Alibaba’s stock has been on a tear, surging nearly 50% over the past four weeks in a rally fueled by growing optimism over its AI ambitions, government stimulus, and a potential game-changing partnership with Apple. Technically, the stock looks overextended, with its Relative Strength Index (RSI) hitting 81, a level that typically signals overbought conditions and raises the possibility of a near-term pullback. However, a closer look at Alibaba’s valuation suggests that there could still be significant upside ahead, even after this explosive move.
The reported Apple partnership, which would see Alibaba’s AI integrated into new iPhones in China, marks a major strategic win for the company, reinforcing its growing influence in the AI space. With earnings on the horizon, a short-term shakeout could provide a compelling entry point for investors, though a deeper dive into the fundamentals suggests that waiting for a dip may not even be necessary.
The Apple Rumor
Apple and Alibaba’s reported partnership to bring AI-powered features to iPhones in China could be a pivotal moment for both companies (Note: BABA co-founder Joe Tsai confirmed the partnership at the World Government Summit in Dubai today). Apple Intelligence, the company’s proprietary AI suite, has yet to launch in China due to regulatory hurdles and the need for a local AI partner. A report from The Information suggests that Apple and Alibaba have co-developed AI tools and submitted them for approval by China's cyberspace regulator, signaling a potential breakthrough. Apple had previously explored partnerships with Baidu, Tencent, ByteDance, and DeepSeek but ultimately selected Alibaba due to its extensive data resources and AI expertise. If approved, this collaboration would allow Apple to introduce advanced AI functionalities in China, a crucial market where it has been losing ground to domestic competitors like Huawei. For Apple, gaining a foothold in the Chinese AI ecosystem is essential, as CEO Tim Cook has emphasized that iPhone upgrades are stronger in regions where Apple Intelligence is available.

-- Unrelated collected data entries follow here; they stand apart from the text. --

import Summits.CriticalPhenomena.PercolationContinuityZ3.Theorems.PercNearOneGluingNoHeavyQuantDominantWindowPieces
import Summits.CriticalPhenomena.PercolationContinuityZ3.Theorems.PercNearOneGluingNoHeavyQuantWindowMixDominant
import HarnessLib

/-!
# QUANT lane R8, T-DEC, leg (II): `LawDec.ConvClosedT` AT EVERY DOMINANT LAYER `2j < T₁ + T₂`, IN ITS OWN BINDER
# (windows of layers, explicit targets, no means, no top-affordability) — part 2 of 2

builds on p205010 (kernel theorem, internal audit signed; external expert review pending)

Support file (`--supports stmt-CriticalPhenomena-4575`), QUANT lane seat prim-quant-arm-2 (gen 34), rung R8 of
`run/shared/lean/prim/quant/LADDER.md`.  Theorems only (no definitions), standard axioms, no sorries.  Part 1 `…QuantDominantWindowPieces`
(window forms `piece_ge_w`, `profile_minorant_w`; vacuity lemma `target_le_two_top_of_decAtT`); `…QuantWindowMixDominant` has the single-layer
two-layer bound `deepLows_le_giants_T`; `…QuantDominantPieces` the bookkeeping `assemble_dominant`.

WHAT.  `LawDec.ConvClosedT` (lead g22, `…QuantSliceConeForm`; leg (II)'s statement of record): `0 < x < 1`, probability laws `μ₁`, `μ₂` on
`{0..M₁}`, `{0..M₂}`, ANY real targets `T₁`, `T₂`, a layer `j`; `μ₁` DEC(i) at `T₁` for every `i ∈ [j − M₂, j]`, `μ₂` DEC(i) at `T₂` for every
`i ∈ [j − M₁, j]` ⟹ `lconv μ₁ μ₂` DEC(j) at `T₁ + T₂`.  **`convClosedT_dominant`** proves it for every DOMINANT layer `2j < T₁ + T₂` (where
DEC(j) is the far row `x ≤ (μ₁∗μ₂){> j}`, `decAtT_of_giantMass_ge`), with exactly these window hypotheses (`j < M₁ + M₂` not needed).
`…QuantDominantClosure` proved the same under DEC at EVERY layer with the laws' means as targets; the proof here is the same extreme-profile
argument run on window data: factor 1's bounds are read at the layers `j − s`, `s ≤ M₂` (`profile_minorant_w`) and at its last dominant layer
`⌈T₁/2⌉ − 1`; factor 2's at the layers `j − k`, `k ≤ M₁` (`piece_ge_w`) and `j − ⌈T₁/2⌉`.  The two layers that may fall outside the windows do
so only in DEGENERATE regimes, which are vacuous by `target_le_two_top_of_decAtT` (a law DEC at a layer `≥` its top has target `≤ 2·top`):
`⌈T₁/2⌉ > M₁` would put the window layer `j ≥ M₁` of factor 1 above its top with `T₁ > 2M₁`; `⌈T₁/2⌉ − 1 < j − M₂` would put the window
layer `j ≥ M₂` of factor 2 above its top with `T₂ > 2j − T₁ ≥ 2M₂`.

* **`LawDec.lconv_tail_ge_dominant_window`** — the far row `x ≤ Σ_{j < h ≤ M₁+M₂} lconv μ₁ μ₂ h` from the window hypotheses, `2j < T₁ + T₂`.
* **`LawDec.convClosedT_dominant`** — `DECAtT x (T₁ + T₂) j (M₁ + M₂) (lconv M₁ M₂ μ₁ μ₂)` for every `2j < T₁ + T₂` (ConvClosedT's binder).
HONEST STATUS: `ConvClosedT` at the NON-dominant layers `2j ≥ T₁ + T₂` (genuine decompositions; the (II) cells of census-1/2) remains OPEN, as do
`SingleGateConvClosed`, CW, `GateMove`, `TreeDEC`, `FarTreeRow`; the RATE class log\* and the honest sentence of
`run/shared/lean/prim/quant/README.md` are unchanged.

[this work]; `ConvClosedT`: prim-quant-lead g22 (this lane).  Nothing here is cited as a published result.  The gluing rows served
[cite: KozmaNitzan2024, Conjecture 3 (p. 15)]; product measure [cite: Grimmett1999, §1.3 p. 10].
-/

noncomputable section

namespace Summit.CriticalPhenomena.PercolationContinuityZ3.Theorems

namespace Quant

open Finset

/-- the mass of `μ` (a law on `{0..M}`) strictly above the layer `a` -/
local notation3 "TAIL[" μ ", " M ", " a "]" =>
  ∑ h ∈ Finset.range ((M : ℕ) + 1), (if (a : ℕ) + 1 ≤ h then (μ : ℕ → ℝ) h else 0)

/-- the mass of `μ` (a law on `{0..M}`) at or below the layer `a` -/
local notation3 "LOW[" μ ", " M ", " a "]" =>
  ∑ h ∈ Finset.range ((M : ℕ) + 1), (if h ≤ (a : ℕ) then (μ : ℕ → ℝ) h else 0)

namespace LawDec

/-- **THE FAR ROW OF THE CONVOLUTION AT A DOMINANT LAYER, FROM WINDOW DATA.**  `0 < x < 1`; `μ₁`, `μ₂` probability laws on `{0..M₁}`,
`{0..M₂}`; any real targets `t₁`, `t₂`; `μ₁` is `DECAtT x t₁ i M₁ μ₁` for every `i ≤ j` with `j ≤ i + M₂`, `μ₂` is `DECAtT x t₂ i M₂ μ₂` for
every `i ≤ j` with `j ≤ i + M₁`; `2j < t₁ + t₂`.  Then `x ≤ Σ_{j < h ≤ M₁+M₂} lconv μ₁ μ₂ h`. [this work] -/
theorem lconv_tail_ge_dominant_window (x t₁ t₂ : ℝ) (j M₁ M₂ : ℕ) (μ₁ μ₂ : ℕ → ℝ) (hx0 : 0 < x) (hx1 : x < 1)
    (h10 : ∀ h, 0 ≤ μ₁ h) (h11 : ∑ h ∈ Finset.range (M₁ + 1), μ₁ h = 1)
    (h20 : ∀ h, 0 ≤ μ₂ h) (h21 : ∑ h ∈ Finset.range (M₂ + 1), μ₂ h = 1)
    (hW1 : ∀ i, i ≤ j → j ≤ i + M₂ → DECAtT x t₁ i M₁ μ₁)
    (hW2 : ∀ i, i ≤ j → j ≤ i + M₁ → DECAtT x t₂ i M₂ μ₂) (hdom : 2 * (j : ℝ) < t₁ + t₂) :
    x ≤ ∑ h ∈ Finset.Ico (j + 1) (M₁ + M₂ + 1), lconv M₁ M₂ μ₁ μ₂ h := by
  classical
  have h1x : 0 < 1 - x := by linarith
  -- two-layer bounds and rows from the windows
  have hDL1 : ∀ i i' : ℕ, i' ≤ i → i ≤ j → j ≤ i + M₂ → (i : ℝ) + i' < t₁ →
      x * LOW[μ₁, M₁, i'] ≤ (1 - x) * TAIL[μ₁, M₁, i] :=
    fun i i' hii hij hji hlt => deepLows_le_giants_T x t₁ M₁ i i' μ₁ hx0 hx1 (hW1 i hij hji) hii hlt
  have hDL2 : ∀ i i' : ℕ, i' ≤ i → i ≤ j → j ≤ i + M₁ → (i : ℝ) + i' < t₂ →
      x * LOW[μ₂, M₂, i'] ≤ (1 - x) * TAIL[μ₂, M₂, i] :=
    fun i i' hii hij hji hlt => deepLows_le_giants_T x t₂ M₂ i i' μ₂ hx0 hx1 (hW2 i hij hji) hii hlt
  have hLT1 : ∀ b : ℕ, LOW[μ₁, M₁, b] + TAIL[μ₁, M₁, b] = 1 := fun b => by rw [sum_le_add_sum_gt, h11]
  have hLT2 : ∀ b : ℕ, LOW[μ₂, M₂, b] + TAIL[μ₂, M₂, b] = 1 := fun b => by rw [sum_le_add_sum_gt, h21]
  have hrow1 : ∀ i : ℕ, i ≤ j → j ≤ i + M₂ → 2 * (i : ℝ) < t₁ → x ≤ TAIL[μ₁, M₁, i] := fun i h1 h2 h3 => by
    have := hDL1 i i le_rfl h1 h2 (by linarith)
    have := hLT1 i
    nlinarith
  have hrow2 : ∀ i : ℕ, i ≤ j → j ≤ i + M₁ → 2 * (i : ℝ) < t₂ → x ≤ TAIL[μ₂, M₂, i] := fun i h1 h2 h3 => by
    have := hDL2 i i le_rfl h1 h2 (by linarith)
    have := hLT2 i
    nlinarith
  -- the tail of the convolution, column by column
  have hS : ∑ h ∈ Finset.Ico (j + 1) (M₁ + M₂ + 1), lconv M₁ M₂ μ₁ μ₂ h
      = ∑ s ∈ Finset.range (M₂ + 1), μ₂ s * ∑ i ∈ Finset.range (M₁ + 1), (if j + 1 ≤ i + s then μ₁ i else 0) := by
    rw [conv_tail_eq, Finset.sum_comm]
    refine Finset.sum_congr rfl fun s _ => ?_
    rw [Finset.mul_sum]
    refine Finset.sum_congr rfl fun i _ => ?_
    split_ifs <;> ring
  rw [hS]
  have hA1 : ∀ s, j + 1 ≤ s → ∑ i ∈ Finset.range (M₁ + 1), (if j + 1 ≤ i + s then μ₁ i else 0) = 1 := fun s hs => by
    rw [← h11]
    exact Finset.sum_congr rfl fun i _ => if_pos (by omega)
  have hA0 : ∀ s, 0 ≤ ∑ i ∈ Finset.range (M₁ + 1), (if j + 1 ≤ i + s then μ₁ i else 0) := fun s =>
    Finset.sum_nonneg fun i _ => by split_ifs; exacts [h10 i, le_rfl]
  have hAmono : ∀ s, TAIL[μ₁, M₁, j] ≤ ∑ i ∈ Finset.range (M₁ + 1), (if j + 1 ≤ i + s then μ₁ i else 0) := fun s =>
    Finset.sum_le_sum fun i _ => by
      by_cases hi : j + 1 ≤ i
      · rw [if_pos hi, if_pos (by omega)]
      · rw [if_neg hi]; split_ifs; exacts [h10 i, le_rfl]
  by_cases hcase : x ≤ TAIL[μ₂, M₂, j]
  · -- the columns above `j` alone carry `μ₂{> j} ≥ x`
    calc x ≤ TAIL[μ₂, M₂, j] := hcase
      _ = ∑ s ∈ Finset.range (M₂ + 1), (if j + 1 ≤ s then μ₂ s * 1 else 0) :=
          Finset.sum_congr rfl fun s _ => by split_ifs <;> ring
      _ ≤ _ := Finset.sum_le_sum fun s _ => by
          by_cases hs : j + 1 ≤ s
          · rw [if_pos hs, hA1 s hs]
          · rw [if_neg hs]; exact mul_nonneg (h20 s) (hA0 s)
  · have hcase' : 1 * TAIL[μ₂, M₂, j] ≤ x := by rw [one_mul]; exact (not_le.1 hcase).le
    by_cases hdomj : 2 * (j : ℝ) < t₁
    · -- `j` is dominant for `μ₁`: every column carries `μ₁{> j} ≥ x`
      calc x ≤ TAIL[μ₁, M₁, j] := hrow1 j le_rfl (by omega) hdomj
        _ = ∑ s ∈ Finset.range (M₂ + 1), μ₂ s * TAIL[μ₁, M₁, j] := by rw [← Finset.sum_mul, h21, one_mul]
        _ ≤ _ := Finset.sum_le_sum fun s _ => mul_le_mul_of_nonneg_left (hAmono s) (h20 s)
    · have hdomj' : t₁ ≤ 2 * (j : ℝ) := not_lt.1 hdomj
      -- degenerate regime 1 is vacuous: `t₁ ≤ 2M₁`
      have ht1M : t₁ ≤ 2 * (M₁ : ℝ) := by
        by_contra hc
        have hjM : M₁ ≤ j := by
          have : (M₁ : ℝ) < j + 1 := by linarith [not_le.1 hc]
          have : M₁ < j + 1 := by exact_mod_cast this
          omega
        exact hc (target_le_two_top_of_decAtT x t₁ j M₁ μ₁ hx0 hx1 hjM (hW1 j le_rfl (by omega)))
      set m : ℕ := ⌈t₁ / 2⌉₊ with hm
      have hmM : m ≤ M₁ := Nat.ceil_le.2 (by linarith)
      have hmj : m ≤ j := Nat.ceil_le.2 (by linarith)
      have hmt : t₁ / 2 ≤ m := Nat.le_ceil _
      -- the weight of the top profile is nonnegative (row at the last dominant layer; degenerate regime 2 is vacuous)
      have hR0 : 0 ≤ (∑ k ∈ Finset.range (M₁ + 1), (if 2 * (k : ℝ) < t₁ then 0 else μ₁ k)) - x := by
        by_cases ht : t₁ ≤ 0
        · rw [Finset.sum_congr rfl fun k _ => if_neg (by linarith [(Nat.cast_nonneg k : (0 : ℝ) ≤ k)]), h11]
          linarith
        · have ht' : 0 < t₁ := not_le.1 ht
          have hm0 : 0 < m := Nat.ceil_pos.2 (by linarith)
          have hm1 : (((m - 1 : ℕ) : ℝ)) < t₁ / 2 := by
            have : m - 1 < m := by omega
            rw [hm] at this
            exact (Nat.lt_ceil).1 this
          have hz : ∑ k ∈ Finset.range (M₁ + 1), (if 2 * (k : ℝ) < t₁ then 0 else μ₁ k) = TAIL[μ₁, M₁, m - 1] :=
            Finset.sum_congr rfl fun k _ => by
              have e : (2 * (k : ℝ) < t₁) ↔ ¬ (m - 1 + 1 ≤ k) := by
                rw [show (2 * (k : ℝ) < t₁) ↔ ((k : ℝ) < t₁ / 2) from ⟨fun h => by linarith, fun h => by linarith⟩,
                  ← Nat.lt_ceil, ← hm]
                omega
              simp only [e, ite_not]
          rw [hz]
          by_cases hwin : j ≤ m - 1 + M₂
          · have := hrow1 (m - 1) (by omega) hwin (by linarith)
            linarith
          · exfalso
            have hjM2 : M₂ ≤ j := by omega
            have ht2 := target_le_two_top_of_decAtT x t₂ j M₂ μ₂ hx0 hx1 hjM2 (hW2 j le_rfl (by omega))
            have e1 : (((j - M₂ : ℕ) : ℝ)) < t₁ / 2 := by
              push_cast [Nat.cast_sub hjM2]
              linarith
            have e2 : j - M₂ < m := by rw [hm]; exact (Nat.lt_ceil).2 e1
            omega
      -- the top profile's columns: `μ₂{> j − m} ≥ x`
      have hW' : x ≤ ∑ s ∈ Finset.range (M₂ + 1), μ₂ s * (if j + 1 ≤ s then (1 : ℝ) else (if (j : ℝ) < s + t₁ / 2 then 1 else 0)) := by
        have e : ∑ s ∈ Finset.range (M₂ + 1), μ₂ s * (if j + 1 ≤ s then (1 : ℝ) else (if (j : ℝ) < s + t₁ / 2 then 1 else 0))
            = TAIL[μ₂, M₂, j - m] :=
          Finset.sum_congr rfl fun s _ => by
            by_cases hs : j + 1 ≤ s
            · rw [if_pos hs, if_pos (by omega), mul_one]
            · rw [if_neg hs]
              by_cases h2 : (j : ℝ) < s + t₁ / 2
              · have h3 : (j : ℝ) < s + m := by linarith
                have h4 : j < s + m := by exact_mod_cast h3
                rw [if_pos h2, mul_one, if_pos (by omega)]
              · have h3 : (s : ℝ) + t₁ / 2 ≤ j := not_lt.1 h2
                have h4 : s + m ≤ j := by
                  rcases Nat.eq_zero_or_pos m with hm0 | hm0
                  · rw [hm0]; omega
                  · have hm1 : (((m - 1 : ℕ) : ℝ)) < t₁ / 2 := by
                      have : m - 1 < m := by omega
                      rw [hm] at this
                      exact (Nat.lt_ceil).1 this
                    have : ((s : ℝ)) + ((m - 1 : ℕ) : ℝ) < j := by linarith
                    have : s + (m - 1) < j := by exact_mod_cast this
                    omega
                rw [if_neg h2, mul_zero, if_neg (by omega)]
        rw [e]
        exact hrow2 (j - m) (Nat.sub_le j m) (by omega) (by
          have : (((j - m : ℕ) : ℝ)) = (j : ℝ) - m := by push_cast [Nat.cast_sub hmj]; ring
          rw [this]; linarith)
      -- assembly
      have hLR : ∑ k ∈ Finset.range (M₁ + 1), (if 2 * (k : ℝ) < t₁ then μ₁ k else 0)
          + ((∑ k ∈ Finset.range (M₁ + 1), (if 2 * (k : ℝ) < t₁ then 0 else μ₁ k)) - x) = 1 - x := by
        have : ∑ k ∈ Finset.range (M₁ + 1), (if 2 * (k : ℝ) < t₁ then μ₁ k else 0)
            + ∑ k ∈ Finset.range (M₁ + 1), (if 2 * (k : ℝ) < t₁ then 0 else μ₁ k) = 1 := by
          rw [← Finset.sum_add_distrib, ← h11]
          exact Finset.sum_congr rfl fun k _ => by split_ifs <;> ring
        linarith
      have hc0 : ∀ k : ℕ, 0 ≤ (if 2 * (k : ℝ) < t₁ then μ₁ k else 0) := fun k => by
        split_ifs; exacts [h10 k, le_rfl]
      have hdl2' : ∀ a i' : ℕ, i' ≤ a → a ≤ j → j ≤ a + M₁ → (a : ℝ) + i' < t₂ →
          x * (1 - 1 * TAIL[μ₂, M₂, i']) ≤ (1 - x) * (1 * TAIL[μ₂, M₂, a]) := by
        intro a i' h1 h2 h3 h4
        rw [one_mul, one_mul, show 1 - TAIL[μ₂, M₂, i'] = LOW[μ₂, M₂, i'] by linarith [hLT2 i']]
        exact hDL2 a i' h1 h2 h3 h4
      refine assemble_dominant x ((∑ k ∈ Finset.range (M₁ + 1), (if 2 * (k : ℝ) < t₁ then 0 else μ₁ k)) - x) M₁ M₂ μ₂
        (fun k => if 2 * (k : ℝ) < t₁ then μ₁ k else 0)
        (fun s => if j + 1 ≤ s then (1 : ℝ) else (if (j : ℝ) < s + t₁ / 2 then 1 else 0))
        (fun s => ∑ i ∈ Finset.range (M₁ + 1), (if j + 1 ≤ i + s then μ₁ i else 0))
        (fun k s => if j + 1 ≤ s then (1 : ℝ) else
          ((if (j : ℝ) < s + k then (1 : ℝ) else 0) + x * (if (s : ℝ) + k ≤ j ∧ (j : ℝ) + k < t₁ + s then (1 : ℝ) else 0)))
        hx1 h20 hc0 hR0 hLR ?_ ?_ hW'
      · -- the pointwise minorant, column by column (factor 1's data at the layer `j − s`)
        intro s hs'
        have hsM : s ≤ M₂ := Nat.lt_succ_iff.1 (Finset.mem_range.1 hs')
        by_cases hs : j + 1 ≤ s
        · simp only [if_pos hs, mul_one]
          rw [hA1 s hs, mul_one, hLR]
        · have hsj : s ≤ j := by omega
          simp only [if_neg hs]
          refine profile_minorant_w x t₁ j s M₁ μ₁ hx1.le h10 h11 (fun i' h1 h2 => ?_) hsj
          have h := hDL1 (j - s) i' (by omega) (Nat.sub_le j s) (by omega) (by
            have : (((j - s : ℕ) : ℝ)) = (j : ℝ) - s := by push_cast [Nat.cast_sub hsj]; ring
            rw [this]; linarith)
          have e : TAIL[μ₁, M₁, j - s] = ∑ h ∈ Finset.range (M₁ + 1), (if j + 1 ≤ h + s then μ₁ h else 0) :=
            Finset.sum_congr rfl fun h _ => by
              by_cases hh : j - s + 1 ≤ h
              · rw [if_pos hh, if_pos (by omega)]
              · rw [if_neg hh, if_neg (by omega)]
          rwa [e] at h
      · -- against each extreme profile the columns carry `x` (factor 2's data at the layers `j − k`, `k ≤ M₁`)
        intro k hk
        have hkM : (k : ℝ) ≤ M₁ := by exact_mod_cast Nat.lt_succ_iff.1 (Finset.mem_range.1 hk)
        exact piece_ge_w x 1 t₁ t₂ (k : ℝ) j M₂ M₁ μ₂ hx0 hx1.le le_rfl h20 h21 hdl2' (Nat.cast_nonneg k) hkM hdom hcase'

/-- **`ConvClosedT` AT EVERY DOMINANT LAYER, in its own binder.**  `0 < x < 1`; `μ₁ ≥ 0` on `{0..M₁}` and `μ₂ ≥ 0` on `{0..M₂}` probability
laws; ANY real targets `T₁`, `T₂`; `μ₁` is `DECAtT x T₁ j″ M₁ μ₁` for every `j″ ≤ j` with `j ≤ j″ + M₂` and `μ₂` is `DECAtT x T₂ j″ M₂ μ₂` for every
`j″ ≤ j` with `j ≤ j″ + M₁`; `2j < T₁ + T₂`.  Then `lconv M₁ M₂ μ₁ μ₂` is `DECAtT x (T₁ + T₂) j (M₁ + M₂)` — the conclusion of
`LawDec.ConvClosedT` at the layer `j` (`j < M₁ + M₂` not needed). [this work] -/
theorem convClosedT_dominant (x T₁ T₂ : ℝ) (M₁ M₂ j : ℕ) (μ₁ μ₂ : ℕ → ℝ) (hx0 : 0 < x) (hx1 : x < 1)
    (h10 : ∀ h, 0 ≤ μ₁ h) (h11 : ∑ h ∈ Finset.range (M₁ + 1), μ₁ h = 1)
    (h20 : ∀ h, 0 ≤ μ₂ h) (h21 : ∑ h ∈ Finset.range (M₂ + 1), μ₂ h = 1)
    (hW1 : ∀ j'', j'' ≤ j → j ≤ j'' + M₂ → DECAtT x T₁ j'' M₁ μ₁)
    (hW2 : ∀ j'', j'' ≤ j → j ≤ j'' + M₁ → DECAtT x T₂ j'' M₂ μ₂) (hdom : 2 * (j : ℝ) < T₁ + T₂) :
    DECAtT x (T₁ + T₂) j (M₁ + M₂) (lconv M₁ M₂ μ₁ μ₂) :=
  decAtT_of_giantMass_ge x (T₁ + T₂) j (M₁ + M₂) (lconv M₁ M₂ μ₁ μ₂) hx0 hx1 (lconv_nonneg M₁ M₂ μ₁ μ₂ h10 h20)
    (fun h hh => lconv_eq_zero M₁ M₂ μ₁ μ₂ h hh) (sum_lconv M₁ M₂ μ₁ μ₂ h11 h21)
    (lconv_tail_ge_dominant_window x T₁ T₂ j M₁ M₂ μ₁ μ₂ hx0 hx1 h10 h11 h20 h21 hW1 hW2 hdom)

end LawDec

end Quant

end Summit.CriticalPhenomena.PercolationContinuityZ3.Theorems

For Alibaba, the potential deal would be a major validation of its AI capabilities, setting it apart from rivals in China’s highly competitive AI sector. The company has been aggressively expanding its AI portfolio, recently launching its Qwen2.5-VL AI model, which competes with OpenAI’s GPT models. Integrating its AI into Apple’s iPhone ecosystem would not only enhance its credibility as a global AI leader but also solidify its relationship with Chinese regulators, demonstrating that its AI models meet government standards for large-scale consumer applications. Moreover, Alibaba’s cloud division, already China’s largest, stands to benefit from the increased AI demand that a partnership with Apple could generate. With AI becoming an increasingly critical component of consumer and enterprise technology, Alibaba’s positioning in this space could provide a significant long-term growth catalyst.
Alibaba’s AI ambitions extend beyond just a potential Apple partnership. The company’s latest Qwen2.5-VL model has received praise for its advanced capabilities, including text and image analysis, video parsing, and automation tasks. These improvements come at a time when Chinese AI companies are gaining traction, particularly after DeepSeek’s recent announcement that its AI model could match OpenAI’s performance at a fraction of the cost. DeepSeek’s claims rattled the broader AI market, leading to sharp declines in Microsoft and Nvidia shares. However, Alibaba emerged as a winner from the fallout, with its stock rallying as investors recognized its growing AI capabilities. Unlike DeepSeek, which remains an emerging player, Alibaba has the scale and infrastructure to deploy AI across its vast ecosystem, integrating it into e-commerce, cloud computing, and enterprise solutions.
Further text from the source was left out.